Activity:
Answer with a bare number: the count of lines in the records below that have the word "nlinarith".

### Data provided ###

import Literature.NumberTheory.LFunctions.SchoenfeldZerosLow
import Literature.NumberTheory.LFunctions.SchoenfeldPsiSmall
import HarnessLib

/-!
# `ψ(y) ≤ 1.04 y` under RH, and `ψ(x) − θ(x) ≤ 1.04 (√x + x^{1/3} + x^{1/5})`

Topic: `Literature/NumberTheory/LFunctions`. THEOREMS (everything proved). Auxiliary input to the
discharge of `Literature.NumberTheory.LFunctions.schoenfeld_explicit` (Schoenfeld 1976, Cor. 1), where `θ` and `π` are
reached from `ψ` through `ψ(x) − θ(x) ≤ ψ(√x) + ψ(x^{1/3}) + ψ(x^{1/5})`
(`Chebyshev.psi_sub_theta_le_psi_add_psi_add_psi`; Rosser–Schoenfeld 1962 use their Theorem 12,
`ψ(x) < 1.03883 x`, and (3.39) `ψ(x) − θ(x) < 1.02 √x + 3 x^{1/3}` at this point).

* `psi_le_mul` — **under RH, `ψ(y) ≤ 1.04 y` for all `y ≥ 0`**: for `y ≤ 10⁴` this is the kernel
  computation `psi_le_of_le_ten_thousand` (`SchoenfeldPsiSmall.lean`); for `y ≥ 10⁴` it is the
  differenced explicit formula `psi_sub_self_le` (`SchoenfeldPsiDifference.lean`) with `h = 2√y` and
  the zeros split at height `100`, using the certified sums `sumInvNorm 100 ≤ 1.1845`,
  `β − sumInvNormSq 100 ≤ 0.011991` (`SchoenfeldZerosLow.lean`):
  `ψ(y) − y ≤ √y + 1.1845·√(1.0201 y) + 1.0201·1.01·0.011991·y + 1 ≤ 0.0354 y`.
* `psi_sub_theta_le` — under RH, `ψ(x) − θ(x) ≤ 1.04 (√x + x^{1/3} + x^{1/5})` for `x ≥ 0`.

## References

* J. B. Rosser, L. Schoenfeld, Illinois J. Math. 6 (1962), 64–94, Theorems 12–13, (3.39).
  [RosserSchoenfeld1962]
* L. Schoenfeld, Math. Comp. 30 (1976), 337–360, (6.13). [Schoenfeld1976]
-/

noncomputable section

open Real
open scoped Chebyshev

namespace Literature.NumberTheory.LFunctions

namespace SchoenfeldBound

/-- `x^{3/2} = x √x` for `x ≥ 0`. [folklore] -/
theorem rpow_three_halves {x : ℝ} (hx : 0 ≤ x) : x ^ (3 / 2 : ℝ) = x * Real.sqrt x := by
  rw [show (3 / 2 : ℝ) = 1 + 1 / 2 by norm_num, Real.sqrt_eq_rpow]
  rcases hx.eq_or_lt with h | h
  · rw [← h, Real.zero_rpow (by norm_num)]; simp
  · rw [Real.rpow_add h, Real.rpow_one]

/-- **Under RH, `ψ(y) ≤ 1.04 y` for `y ≥ 10⁴`** (differenced explicit formula with `h = 2√y`, zeros
split at height `100`). [cite: Schoenfeld1976, Thm. 10 (6.2) (method)] -/
theorem psi_le_mul_of_ge (hRH : RiemannHypothesis) {y : ℝ} (hy : 10000 ≤ y) : ψ y ≤ 1.04 * y := by
  have hy0 : 0 < y := by linarith
  have hs : 100 ≤ Real.sqrt y := by
    rw [show (100 : ℝ) = Real.sqrt (100 ^ 2) by rw [Real.sqrt_sq (by norm_num)]]
    exact Real.sqrt_le_sqrt (by linarith)
  have hs0 : 0 < Real.sqrt y := by linarith
  have hsy : Real.sqrt y * Real.sqrt y = y := Real.mul_self_sqrt hy0.le
  set h : ℝ := 2 * Real.sqrt y with hh
  have hh0 : 0 < h := by positivity
  have hA := sumInvNorm_100_le
  have hB := tail_100_le
  have hmain := psi_sub_self_le hRH (x := y) (h := h) (by linarith) hh0 100
  -- `y + h ≤ 1.0201 y`, `√(y + h) ≤ 1.01 √y`
  have hyh : y + h ≤ 1.0201 * y := by rw [hh]; nlinarith
  have hsqrt : Real.sqrt (y + h) ≤ 1.01 * Real.sqrt y := by
    rw [show (1.01 : ℝ) * Real.sqrt y = Real.sqrt (1.01 ^ 2 * y) by
      rw [Real.sqrt_mul' _ hy0.le, Real.sqrt_sq (by norm_num)]]
    exact Real.sqrt_le_sqrt (by nlinarith)
  have hyh0 : 0 ≤ y + h := by positivity
  -- the four terms
  have h1 : h / 2 ≤ 0.01 * y := by rw [hh]; nlinarith
  have h2 : Real.sqrt (y + h) * sumInvNorm 100 ≤ 0.0119635 * y := by
    calc Real.sqrt (y + h) * sumInvNorm 100 ≤ (1.01 * Real.sqrt y) * 1.1845 :=
          mul_le_mul hsqrt hA (sumInvNorm_nonneg _) (by positivity)
      _ ≤ 0.0119635 * y := by nlinarith
  have h3 : 2 * (y + h) ^ (3 / 2 : ℝ) / h * (nicolasBeta - sumInvNormSq 100) ≤ 0.012355 * y := by
    rw [rpow_three_halves hyh0]
    have e : 2 * ((y + h) * Real.sqrt (y + h)) / h = (y + h) * Real.sqrt (y + h) / Real.sqrt y := by
      rw [hh]; field_simp
    rw [e]
    have htail : nicolasBeta - sumInvNormSq 100 ≤ 0.011991 := hB
    have hnn : 0 ≤ nicolasBeta - sumInvNormSq 100 := by
      linarith [sumInvNormSq_le_nicolasBeta hRH 100]
    have hq : (y + h) * Real.sqrt (y + h) / Real.sqrt y ≤ 1.0201 * y * 1.01 := by
      rw [div_le_iff₀ hs0]
      calc (y + h) * Real.sqrt (y + h) ≤ (1.0201 * y) * (1.01 * Real.sqrt y) :=
            mul_le_mul hyh hsqrt (Real.sqrt_nonneg _) (by positivity)
        _ = 1.0201 * y * 1.01 * Real.sqrt y := by ring
    calc (y + h) * Real.sqrt (y + h) / Real.sqrt y * (nicolasBeta - sumInvNormSq 100)
        ≤ (1.0201 * y * 1.01) * 0.011991 := mul_le_mul hq htail hnn (by positivity)
      _ ≤ 0.012355 * y := by nlinarith
  have h4 : y / (2 * h * (y ^ 2 - 1)) ≤ 0.0001 * y := by
    have hy2 : y ≤ y ^ 2 - 1 := by nlinarith
    have hden : y ≤ 2 * h * (y ^ 2 - 1) := by
      have : 1 ≤ 2 * h := by rw [hh]; linarith
      nlinarith
    have hpos : 0 < 2 * h * (y ^ 2 - 1) := by
      have : 0 < y ^ 2 - 1 := by nlinarith
      positivity
    have : y / (2 * h * (y ^ 2 - 1)) ≤ 1 := (div_le_one hpos).2 hden
    linarith
  have h5 : 0 < Real.log (2 * π) := Real.log_pos (by linarith [Real.pi_gt_three])
  linarith

/-- **Under RH, `ψ(y) ≤ 1.04 y` for every `y ≥ 0`** (kernel computation below `10⁴`,
`psi_le_mul_of_ge` above). Rosser–Schoenfeld 1962, Thm. 12, prove `ψ(x) < 1.03883 x` unconditionally.
[cite: RosserSchoenfeld1962, Theorem 12] -/
theorem psi_le_mul (hRH : RiemannHypothesis) {y : ℝ} (hy : 0 ≤ y) : ψ y ≤ 1.04 * y := by
  rcases le_or_gt y 10000 with h | h
  · exact psi_le_of_le_ten_thousand hy h
  · exact psi_le_mul_of_ge hRH h.le

/-- **Under RH, `ψ(x) − θ(x) ≤ 1.04 (√x + x^{1/3} + x^{1/5})` for `x ≥ 0`** (Mathlib's
`ψ(x) − θ(x) ≤ ψ(x^{1/2}) + ψ(x^{1/3}) + ψ(x^{1/5})` and `psi_le_mul`). [cite: RosserSchoenfeld1962, (3.39)] -/
theorem psi_sub_theta_le (hRH : RiemannHypothesis) {x : ℝ} (hx : 0 ≤ x) :
    ψ x - θ x ≤ 1.04 * (Real.sqrt x + x ^ (1 / 3 : ℝ) + x ^ (1 / 5 : ℝ)) := by
  have h := Chebyshev.psi_sub_theta_le_psi_add_psi_add_psi x
  have e2 : x ^ (2 : ℝ)⁻¹ = Real.sqrt x := by rw [Real.sqrt_eq_rpow]; norm_num
  have e3 : x ^ (3 : ℝ)⁻¹ = x ^ (1 / 3 : ℝ) := by norm_num
  have e5 : x ^ (5 : ℝ)⁻¹ = x ^ (1 / 5 : ℝ) := by norm_num
  rw [e2, e3, e5] at h
  have h1 := psi_le_mul hRH (Real.sqrt_nonneg x)
  have h2 := psi_le_mul hRH (Real.rpow_nonneg hx (1 / 3))
  have h3 := psi_le_mul hRH (Real.rpow_nonneg hx (1 / 5))
  linarith

end SchoenfeldBound

end Literature.NumberTheory.LFunctions

end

###

Answer section:
8